Еще я понял, что некоторые собственные мысли следует принимать как
должное, их значение в том, что они есть. Категории истинного и ложного,
конечно, присутствуют всегда, но они не всегда обязательны и не всегда
применимы. Существование таких мыслей само по себе более важно, чем то, что
мы об этом думаем. Но и это - то есть то, что мы думаем - не следует
подавлять, как не следует подавлять любое проявление своего "я".

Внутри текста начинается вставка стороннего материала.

/-- **K2R⁗, PROVED**: granted BY NAME (i) BCS 2025 Prop. 4.2.2 (Gr-half, good reduction, guarded frame form)
`prop422_greenbergAnyRoot_hasUnitContent_minus` and (ii) the BSTW two-variable signed package binder
`props118_27_519_exists_signedTwoVariablePackage_supersingular_PRE`, the statement of the route's descent
crux K2R‴ (stmt-BirchSwinnertonDyer-20213; route aliases spelled by their Literature names) with the clause
c23 «`γ₁` canonical» appended inside its `∃`-package holds: for `p ≥ 5`, an X7 pair with `ρ̄` onto and the
(canonical) K1′ package, the EISENSTEIN HALF `KobayashiLowerDivisibility W p ε` for both signs.
[cite: BurungaleSkinnerTianWan2024, §2.3 proof of Thm. (KoMC_r) (arXiv v2 TeX store p0076 L36–L65) (the assembly; the preprint enters only as the OPEN binder (ii))]
[cite: Kobayashi2003, Conjecture (Main Conjecture) (p. 2), Thm. 1.2 (p. 2), Thm. 4.1 (p. 8)]
[cite: BurungaleCastellaSkinner2025, Prop. 4.2.2 (§4.2, p. 9 of arXiv:2405.00270v2)] -/
theorem signedLowerDescent_of_prop422_of_package
    (h422 : prop422_greenbergAnyRoot_hasUnitContent_minus)
    (hpkg : props118_27_519_exists_signedTwoVariablePackage_supersingular_PRE) :
    Literature.NumberTheory.EllipticCurves.Kobayashi2003.thm41_signedCharIdeal_divisibility → Literature.NumberTheory.EllipticCurves.Kobayashi2003.thm12_signedSelmerDual_finite_torsion → Literature.NumberTheory.EllipticCurves.ModularForms.nonempty_modularParametrizationData → Literature.NumberTheory.EllipticCurves.realPeriodRat_eq_unit_mul_plusPeriod → Literature.NumberTheory.EllipticCurves.BurungaleSkinnerTianWan2024.thm617_exists_commonKatzFrame_isGreenbergLFunctionAnyRoot₂_supersingular_PRE → ∀ (W : WeierstrassCurve ℚ) [W.IsElliptic] [W.IsGloballyMinimal] (p : ℕ) [Fact p.Prime], 5 ≤ p → Literature.NumberTheory.EllipticCurves.Rank1Residual.ClassX7 W p → Literature.NumberTheory.EllipticCurves.Rank1Residual.Surj W p → (∃ (K : Type) (_ : Field K) (_ : NumberField K) (ι : PadicAlgCl p ≃+* ℂ) (v vbar : IsDedekindDomain.HeightOneSpectrum (NumberField.RingOfIntegers K)) (κ₁ κ₂ : Literature.NumberTheory.EllipticCurves.ZpExtension K p) (γ₁ γ₂ : Field.absoluteGaloisGroup K) (_ : Fact (Literature.NumberTheory.EllipticCurves.ZpExtension.IsTopGeneratorPair κ₁ κ₂ γ₁ γ₂)) (_ : NeZero (NumberField.discr K).natAbs) (N : ℕ) (_ : NeZero N) (f : CuspForm (CongruenceSubgroup.Gamma0 N) 2) (d : ℤ) (W' : WeierstrassCurve ℚ) (_ : W'.IsElliptic) (_ : W'.IsGloballyMinimal) (C : WeierstrassCurve.VariableChange ℚ) (N' : ℕ) (_ : NeZero N') (f' : CuspForm (CongruenceSubgroup.Gamma0 N') 2), Literature.NumberTheory.EllipticCurves.ModularForms.IsNewformOf W f ∧ (N : ℤ) = W.conductorNorm ℤ ∧ Literature.NumberTheory.EllipticCurves.ModularForms.IsNewformOf W' f' ∧ (N' : ℤ) = W'.conductorNorm ℤ ∧ Squarefree d ∧ 1 < d ∧ (∀ q : ℕ, q.Prime → Literature.NumberTheory.EllipticCurves.BurungaleSkinnerTianWan2024.RamifiedInQuadratic d q → q ≠ p ∧ ¬ q ∣ N ∧ ¬ (q : ℤ) ∣ NumberField.discr K) ∧ C • W' = W.quadraticTwist (d : ℚ) ∧ Literature.NumberTheory.EllipticCurves.IsImaginaryQuadratic K ∧ ((Ideal.span {(p : ℤ)}).primesOver (NumberField.RingOfIntegers K)).ncard = 2 ∧ ((p : ℕ) : NumberField.RingOfIntegers K) ∈ v.asIdeal ∧ ((p : ℕ) : NumberField.RingOfIntegers K) ∈ vbar.asIdeal ∧ vbar ≠ v ∧ (∀ (w : NumberField.InfinitePlace K) (k : NumberField.RingOfIntegers K), k ∈ v.asIdeal ↔ ‖ι.symm (w.embedding (k : K))‖ < 1) ∧ IsCoprime (N : ℤ) (NumberField.discr K) ∧ (∀ ℓ : ℕ, ℓ.Prime → ℓ ∣ N → ((Ideal.span {(ℓ : ℤ)}).primesOver (NumberField.RingOfIntegers K)).ncard = 2) ∧ (∀ ℓ : ℕ, ℓ.Prime → (ℓ : ℤ) ∣ d → ((Ideal.span {(ℓ : ℤ)}).primesOver (NumberField.RingOfIntegers K)).ncard = 2) ∧ ((Ideal.span {(2 : ℤ)}).primesOver (NumberField.RingOfIntegers K)).ncard = 2 ∧ (∀ ρ : Literature.NumberTheory.GaloisRepresentations.ModPGaloisRep K (ZMod p) 2, (W.baseChange K).IsTorsionGaloisRep p ρ → Literature.NumberTheory.GaloisRepresentations.FramedRep.IsAbsolutelyIrreducible ρ) ∧ κ₁.IsCyclotomic ∧ κ₂.IsAnticyclotomic ∧ (∀ (Ω δ : ℂ) (Ωp : (Literature.NumberTheory.EllipticCurves.unrIntegers p)ˣ) (LK G G' : PowerSeries (PowerSeries (PadicComplexInt p))), Ω ≠ 0 → (δ ^ 2 = (NumberField.discr K : ℂ) ∨ δ ^ 2 = -(NumberField.discr K : ℂ)) → Literature.NumberTheory.EllipticCurves.IsKatzMeasure₂ ι v vbar ∅ κ₁ κ₂ γ₁⁻¹ γ₂⁻¹ 1 Ω δ ((Ωp : Literature.NumberTheory.EllipticCurves.unrIntegers p) : PadicComplex p) LK → Literature.NumberTheory.EllipticCurves.IsGreenbergLFunctionAnyRoot₂ ι v vbar κ₁ κ₂ γ₁⁻¹ γ₂⁻¹ f (NumberField.discr K).natAbs (NumberField.classNumber K) LK G → Literature.NumberTheory.EllipticCurves.IsGreenbergLFunctionAnyRoot₂ ι v vbar κ₁ κ₂ γ₁⁻¹ γ₂⁻¹ f' (NumberField.discr K).natAbs (NumberField.classNumber K) LK G' → ∀ J : ℤ_[p] →+* PadicComplexInt p, (∀ x : ℤ_[p], ((J x : PadicComplexInt p) : PadicComplex p) = ((x : ℚ_[p]) : PadicComplex p)) → ∃ s : PowerSeries (PadicComplexInt p), s ≠ 0 ∧ Ideal.span {PowerSeries.map (PowerSeries.C (R := PadicComplexInt p)) s} * ((WeierstrassCurve.XGr₂.charIdeal (W.baseChange K) p κ₁ κ₂ vbar γ₁ γ₂).map (Literature.NumberTheory.EllipticCurves.IwasawaAlgebra₂.toUnr₂ p J) * (WeierstrassCurve.XGr₂.charIdeal (W'.baseChange K) p κ₁ κ₂ vbar γ₁ γ₂).map (Literature.NumberTheory.EllipticCurves.IwasawaAlgebra₂.toUnr₂ p J)) ≤ Ideal.span {G * G'}) ∧ (∃ ζ : ℤ_[p]ˣ, IsOfFinOrder ζ ∧ ((Literature.NumberTheory.GaloisRepresentations.GaloisRep.cyclotomicCharacter K p γ₁ * ζ : ℤ_[p]ˣ) : ℤ_[p]) = (Literature.NumberTheory.EllipticCurves.cyclotomicGenerator p : ℤ_[p]))) → ∀ ε : ℤˣ, Summit.BirchSwinnertonDyer.Rank1Residual.Supersingular.KobayashiLowerDivisibility W p ε := by
  intro h41 h12 hmodP h5 hGF W _ _ p _ hp5 hX hs hP ε
  obtain ⟨K, iF, iNF, ι, v, vbar, κ₁, κ₂, γ₁, γ₂, iTG, iNZ, N, iN, f, d, W', iE', iM', C, N', iN', f',
    c1, c2, c3, c4, c5, c6, c7, c8, c9, c10, c11, c12, c13, c14, c15, c16, c17, c18, c19, c20, c21, c22, c23⟩ := hP
  -- the auxiliary curves `W₂ ≃ W^{(D_K)}`, `W₄ ≃ W'^{(D_K)}` (P0, landed)
  obtain ⟨W₂, W₄, iE₂, iM₂, iE₄, iM₄, C₂, C₄, hC₂, hC₄, ⟨hg₂, ha₂, hs₂⟩, ⟨hg₃, ha₃, hs₃⟩, ⟨hg₄, ha₄, hs₄⟩⟩ :=
    Summit.BirchSwinnertonDyer.BirchSwinnertonDyer.Theorems.SignedBaseChangeAuxiliaryCurves.stub_auxiliaryCurves
      W p hp5 hX hs K N d W' C c5 c7 c8 c9 c10
  -- ONE common Katz frame with Greenberg functions of `f`, `f'` (GSF on the pair), a structure map `J`
  have hp2 : p ≠ 2 := by omega
  have hpP : p.Prime := Fact.out
  have hgood : W.HasGoodReductionAtPrime p := hX.1.1
  have hap : W.frobeniusTrace p = 0 := ClassX7.frobeniusTrace_eq_zero_of_five_le W p hp5 hX
  have hpN : ¬ (p : ℤ) ∣ W.conductorNorm ℤ := fun h ↦
    (W.dvd_conductorNorm_iff_not_hasGoodReductionAtPrime p).mp (by exact_mod_cast h) hgood
  have hpd : ¬ (p : ℤ) ∣ d := fun h ↦ (c7 p hpP (Or.inl h)).1 rfl
  have hp2d : ¬ (p : ℤ) ∣ 2 * d := by
    intro h
    rcases (Nat.prime_iff_prime_int.mp hpP).dvd_or_dvd h with h2 | hd'
    · have : p ∣ 2 := by exact_mod_cast h2
      exact hp2 ((Nat.prime_dvd_prime_iff_eq hpP Nat.prime_two).mp this)
    · exact hpd hd'
  have hpN' : ¬ (p : ℤ) ∣ W'.conductorNorm ℤ := fun h ↦
    (W'.dvd_conductorNorm_iff_not_hasGoodReductionAtPrime p).mp (by exact_mod_cast h) hg₃
  have hND' : IsCoprime (N' : ℤ) (NumberField.discr K) :=
    Summit.BirchSwinnertonDyer.BirchSwinnertonDyer.Theorems.SignedBaseChangeK2RTransferDescent.isCoprime_conductorNorm_twist_discr
      W W' c8 c2 c4 K c9.1 (fun q hq hr ↦ (c7 q hq hr).2.2) c18 c15
  obtain ⟨Ω, δ, Ωp, LK, G, G', hΩ, hδ, hLK, hG, hG'⟩ :=
    exists_commonKatzFrame_greenberg_pair hGF ι K v vbar κ₁ κ₂ γ₁ γ₂ hp5 c9 c10 c11 c12 c13 c14 c20 c21
      W W' c1 c3 c2 hpN hap c15 c4 hpN' ha₃ hND'
  obtain ⟨J, hJ⟩ := exists_structureMap_padicInt (p := p)
  -- the package's product inclusion at this frame, up to a cyclotomic `s ≠ 0`
  obtain ⟨s, hs0, hincl⟩ := c22 Ω δ Ωp LK G G' hΩ hδ hLK hG hG' J hJ
  -- (S1) μ = 0 by name, (S2) de-localisation (landed)
  obtain ⟨hμ, hμ'⟩ :=
    Summit.BirchSwinnertonDyer.BirchSwinnertonDyer.Theorems.SignedBaseChangeK2RMuZero.stub_muZero_of_prop422GreenbergAnyRoot
      h422 W p hp5 hX hs K ι v vbar κ₁ κ₂ γ₁ γ₂ N f d W' C N' f'
      c1 c2 c3 c4 c5 c6 c7 c8 c9 c10 c11 c12 c13 c14 c15 c16 c17 c18 c19 c20 c21 Ω δ Ωp LK G G' hΩ hδ hLK hG hG'
  have hfree :=
    Summit.BirchSwinnertonDyer.BirchSwinnertonDyer.Theorems.SignedBaseChangeK2RDelocalisation.stub_delocalise
      p s G G' _ hs0 hμ hμ' hincl
  -- (S3) the package consumer, for the frame's newforms `f`, `f'`
  have hPLD :=
    Summit.BirchSwinnertonDyer.BirchSwinnertonDyer.Theorems.SignedBaseChangeK2RTransferDescent.productLowerDivisibility_of_package
      hpkg W p hp5 hX hs K ι v vbar κ₁ κ₂ γ₁ γ₂ N f d W' C N' f'
      c1 c2 c3 c4 c5 c6 c7 c8 c9 c10 c11 c12 c13 c14 c15 c16 c17 c18 c19 c20 c21 Ω δ Ωp LK G G' hΩ hδ hLK hG hG'
      J hJ hfree c23 W₂ W₄ C₂ C₄ hC₂ hC₄ ε
  -- levels = conductors: Kobayashi's conjecture binds the conductor-level newform, which is `f` (uniqueness)
  have hNn : N = W.conductorNorm ℤ := by exact_mod_cast c2
  subst hNn
  -- packaging (the proof of `X7.kobayashiMainConjecture_of_productLowerDivisibility` with `f₃ := f'`)
  refine kobayashiLowerDivisibility_of_mainConjecture ?_
  intro κ γ hκ hγ hγ' _ fK hfK ϖ hϖ Lp Lm hPP D
  have hfeq : f = fK := c1.unique hfK
  subst hfeq
  haveI hfin : Module.Finite (IwasawaAlgebra p) D.X := h12.moduleFinite hp2 hgood hap hκ hγ D
  have hXt : Module.IsTorsion (IwasawaAlgebra p) D.X := h12.isTorsion hp2 hgood hap hκ hγ D
  refine ⟨hXt, ?_⟩
  obtain ⟨g₁, hg₁⟩ := (charIdeal_isPrincipal_holds p D.X).principal
  have hg₁' : D.charIdeal = Ideal.span {g₁} := hg₁
  -- auxiliary data for `W₂`, `W₄`: newforms (modularity), Pollack pairs, Selmer data, generators; for `W'` use `f'`
  haveI : NeZero (W₂.conductorNorm ℤ) := ⟨(W₂.conductorNorm_pos_holds).ne'⟩
  haveI : NeZero (W₄.conductorNorm ℤ) := ⟨(W₄.conductorNorm_pos_holds).ne'⟩
  obtain ⟨Dm₂⟩ := hmodP W₂
  obtain ⟨Dm₄⟩ := hmodP W₄
  obtain ⟨Lp₂, Lm₂, hPP₂⟩ :=
    exists_isPollackPair pollack_exists_plusMinusPAdicLFunction_holds hp2 Dm₂.isNewformOf hg₂ ha₂
  obtain ⟨Lp₃, Lm₃, hPP₃⟩ :=
    exists_isPollackPair pollack_exists_plusMinusPAdicLFunction_holds hp2 c3 hg₃ ha₃
  obtain ⟨Lp₄, Lm₄, hPP₄⟩ :=
    exists_isPollackPair pollack_exists_plusMinusPAdicLFunction_holds hp2 Dm₄.isNewformOf hg₄ ha₄
  obtain ⟨D₂⟩ := nonempty_signedSelmerDualData W₂ κ ε hγ
  obtain ⟨D₃⟩ := nonempty_signedSelmerDualData W' κ ε hγ
  obtain ⟨D₄⟩ := nonempty_signedSelmerDualData W₄ κ ε hγ
  obtain ⟨g₂, hg₂c⟩ := (charIdeal_isPrincipal_holds p D₂.X).principal
  obtain ⟨g₃, hg₃c⟩ := (charIdeal_isPrincipal_holds p D₃.X).principal
  obtain ⟨g₄, hg₄c⟩ := (charIdeal_isPrincipal_holds p D₄.X).principal
  have hg₂' : D₂.charIdeal = Ideal.span {g₂} := hg₂c
  have hg₃' : D₃.charIdeal = Ideal.span {g₃} := hg₃c
  have hg₄' : D₄.charIdeal = Ideal.span {g₄} := hg₄c
  -- the descent's output at these data
  have hprod := hPLD κ γ hκ hγ hγ' Lp Lm hPP D g₁ hg₁' Dm₂.f Dm₂.isNewformOf Lp₂ Lm₂ hPP₂ D₂ g₂ hg₂'
    Lp₃ Lm₃ hPP₃ D₃ g₃ hg₃' Dm₄.f Dm₄.isNewformOf Lp₄ Lm₄ hPP₄ D₄ g₄ hg₄'
  -- Kobayashi Thm. 4.1 (integral under `Surj`) for each of the four curves
  have hL20 := Wuthrich2014.lemma20_surjective_threeAdic_of_semistable_holds
  have hK₁ : g₁ ∣ kobayashiL ε Lp Lm :=
    h41.dvd_of_charIdeal_eq_span hp2 hgood hap c1 hκ hγ hγ' (hPP.isSignedPAdicLFunction_kobayashiL ε) D hXt
      (surjective_pow_of_surj_of_good W p hL20 hp2 hgood hs) hg₁'
  haveI : Module.Finite (IwasawaAlgebra p) D₂.X := h12.moduleFinite hp2 hg₂ ha₂ hκ hγ D₂
  haveI : Module.Finite (IwasawaAlgebra p) D₃.X := h12.moduleFinite hp2 hg₃ ha₃ hκ hγ D₃
  haveI : Module.Finite (IwasawaAlgebra p) D₄.X := h12.moduleFinite hp2 hg₄ ha₄ hκ hγ D₄
  have hK₂ : g₂ ∣ kobayashiL ε Lp₂ Lm₂ :=
    h41.dvd_of_charIdeal_eq_span hp2 hg₂ ha₂ Dm₂.isNewformOf hκ hγ hγ'
      (hPP₂.isSignedPAdicLFunction_kobayashiL ε) D₂ (h12.isTorsion hp2 hg₂ ha₂ hκ hγ D₂)
      (surjective_pow_of_surj_of_good W₂ p hL20 hp2 hg₂ hs₂) hg₂'
  have hK₃ : g₃ ∣ kobayashiL ε Lp₃ Lm₃ :=
    h41.dvd_of_charIdeal_eq_span hp2 hg₃ ha₃ c3 hκ hγ hγ'
      (hPP₃.isSignedPAdicLFunction_kobayashiL ε) D₃ (h12.isTorsion hp2 hg₃ ha₃ hκ hγ D₃)
      (surjective_pow_of_surj_of_good W' p hL20 hp2 hg₃ hs₃) hg₃'
  have hK₄ : g₄ ∣ kobayashiL ε Lp₄ Lm₄ :=
    h41.dvd_of_charIdeal_eq_span hp2 hg₄ ha₄ Dm₄.isNewformOf hκ hγ hγ'
      (hPP₄.isSignedPAdicLFunction_kobayashiL ε) D₄ (h12.isTorsion hp2 hg₄ ha₄ hκ hγ D₄)
      (surjective_pow_of_surj_of_good W₄ p hL20 hp2 hg₄ hs₄) hg₄'
  -- squeeze: `(g₁) = (L^ε(f))`
  have hassoc : Associated g₁ (kobayashiL ε Lp Lm) :=
    associated_of_dvd_of_mul4_dvd hK₁ hK₂ hK₃ hK₄ (kobayashiL_ne_zero hPP ε) (kobayashiL_ne_zero hPP₂ ε)
      (kobayashiL_ne_zero hPP₃ ε) (kobayashiL_ne_zero hPP₄ ε) hprod
  have hchar : D.charIdeal = Ideal.span {kobayashiL ε Lp Lm} := by
    rw [hg₁']; exact Ideal.span_singleton_eq_span_singleton.mpr hassoc
  -- Néron normalisation: `ϖ` is a `p`-adic unit
  set L := kobayashiL ε Lp Lm with hL_def
  have hvϖ : padicValRat p ϖ = 0 :=
    padicValRat_periodRatio_eq_zero_of_five_le h5 W p hp5 hgood (ClassX7.irr W p hp2 hX) f c1 ϖ hϖ
  have hϖ0 : ϖ ≠ 0 := by
    intro hz
    rw [hz, Rat.cast_zero, zero_mul] at hϖ
    exact (IsNewform0.plusPeriod_pos_holds c1.1 c1.coeffField_eq_bot).ne' hϖ.symm
  obtain ⟨u, hu⟩ := exists_units_coe_eq_ratCast hϖ0 hvϖ
  obtain ⟨hspan', hι⟩ := span_C_units_mul_eq u L
  refine ⟨PowerSeries.C (u : ℤ_[p]) * L, ?_, ?_⟩
  · rw [hchar, hspan']
  · rw [hι, hu]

Все, что я могу поведать о потустороннем, о жизни после смерти, все это
- воспоминания. Это мысли и образы, с которыми я жил, которые не давали мне
покоя. В определенном смысле они являются основой моих работ, ведь мои
работы - не что иное, как неустанные попытки ответить на вопрос: какова
связь между тем, что "здесь", и тем, что "там"? Однако я никогда не позволял
себе говорить о жизни после смерти expressis verbis (вполне отчетливо. -
лат.), в противном случае мне пришлось бы как-то обосновать мои соображения,
чего я сделать не в состоянии. И все же я попробую рассказать об этом.

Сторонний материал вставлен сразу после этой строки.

/-! ### Cell `(3,2)` from cell `(1,2)` -/

/-- **«NL-DESCENT-X»: `CellHC[3, 2]` from `CellHC[1, 2]` and the displayed absorption families.** GRANTED Verbitsky–Guan,
O'Grady, Charles–Markman, the displayed families `NLDescentX[X, φ, θ]` for every marked smooth projective `K3^{[2]}`-type `X`
in cell `(3,2)` and every `RMgen`-datum `θ` of degree `2` (moduli input (I1′-X); they exist for EVERY member by the
sign-flipped lattice lemma of memo NL-ASCENT §4 — not constructed here), and HC⁴ on the ORPHAN cell `(1,2)`: HC⁴ on the cell
`(3,2)`. The residual fibres of the family are cell-`(1,2)` fourfolds, where `CellHC[1, 2]` applies (transported along
`𝒳_b ≅ X'`), and `hodgeConjectureFor_of_residualFamily_kappaClass` concludes (the GEN clause of `RMgen` is the `X`-side F4's).
[cite: GeemenSchutt2023, §2.6, Prop. 3.2 and §3.4] [cite: VoisinHodgeII2003, §7.3.2] [cite: CharlesMarkman2013, Thm. 1.1]
[cite: Markman2024, §1.1 Thm. 1.1] -/
theorem cellHC_three_two_of_nlDescentX
    (hV : VerbitskyGuan_cohomology_K3HilbertSquareType) (hO : OGrady2008_dualBBFClass_algebraic)
    (hCM : CharlesMarkman2013_lefschetzStandard_K3HilbertType)
    (hDesc : ∀ (X : SchemeOver ℂ), IsSmoothProjective 4 X → IsOfK3HilbertSquareType X →
      ∀ (φ : complexBetti X 2 ≃ₗ[ℂ] (K3HilbertIndex → ℂ)) (P : complexBetti X (2 * 4)) (z : K3HilbertIndex → ℂ),
        MarkedK3Sq[X, φ, P, z] → ¬ SpIso[X, φ] → Module.finrank ℂ ↥(algebraicClasses X 1) = 3 →
        ∀ θ : complexBetti X 2 →ₗ[ℂ] complexBetti X 2, RMgenWith[X, φ, z, 2, θ] → NLDescentX[X, φ, θ])
    (h12 : CellHC[1, 2]) : CellHC[3, 2] := by
  intro X hX hK φ P z hM hnsp hρ hR
  obtain ⟨θ, hθ⟩ := hR
  obtain ⟨hθ_rat, hθ_typ, hθ_sa, ev, hev, hevim, hdeg, hn, hgenθ⟩ := id hθ
  obtain ⟨w, hw, 𝒳, B, g, hg, h𝒳, hBq, hBsm, hirr, σ, hpt, hσ, b₁, e₁, hval, hres⟩ :=
    hDesc X hX hK φ P z hM hnsp hρ θ hθ
  haveI := hirr
  refine hodgeConjectureFor_of_residualFamily_kappaClass hV hO hCM hX hK hM θ hθ_rat hθ_typ hθ_sa ?_ g hg h𝒳 hBq hBsm
    σ hσ hpt b₁ e₁ hw hval ?_ ?_ ?_
  · intro f hf_rat hf_typ _ _
    obtain ⟨c, hc⟩ := hgenθ f hf_rat hf_typ
    exact ⟨2, c, hc⟩
  · filter_upwards [hres] with b hb
    obtain ⟨-, -, X', e', hX', hK', φ', P', z', hM', hnsp', hρ', hR'⟩ := hb
    exact (hodgeConjectureFor_iff_of_iso' e').2 (h12 X' hX' hK' φ' P' z' hM' hnsp' hρ' hR')
  · filter_upwards [hres] with b hb
    exact hb.1
  · filter_upwards [hres] with b hb
    exact hb.2.1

Впрочем, все равно это будет всего лишь "сказка", миф. Может быть,
человеку нужно прикоснуться к смерти, чтобы он обрел необходимую для этого
свободу и раскованность. Независимо от того, желаю ли я какой-нибудь жизни
после смерти или нет, - я прежде всего не хотел бы культивировать в себе
подобные мысли. Но должен отметить, что на самом деле, безотносительно моих
желаний и поступков, я все равно об этом думаю. Что здесь правда, что ложь,
я не знаю, но такие мысли есть и вполне могут оформиться, если только я,
следуя рассудку, не стану подавлять их. Предвзятость обедняет психическую
жизнь, нанося непоправимый ущерб всем ее проявлениям, но я знаю слишком
мало, чтобы суметь каким-то образом откорректировать этот ущерб. Возможно,
что критическое вмешательство рассудка смогло бы многое прояснить как в
этом, так и в большинстве других мифологических представлений, но не
исключено, что оно же редуцировало бы их вплоть до полного исчезновения.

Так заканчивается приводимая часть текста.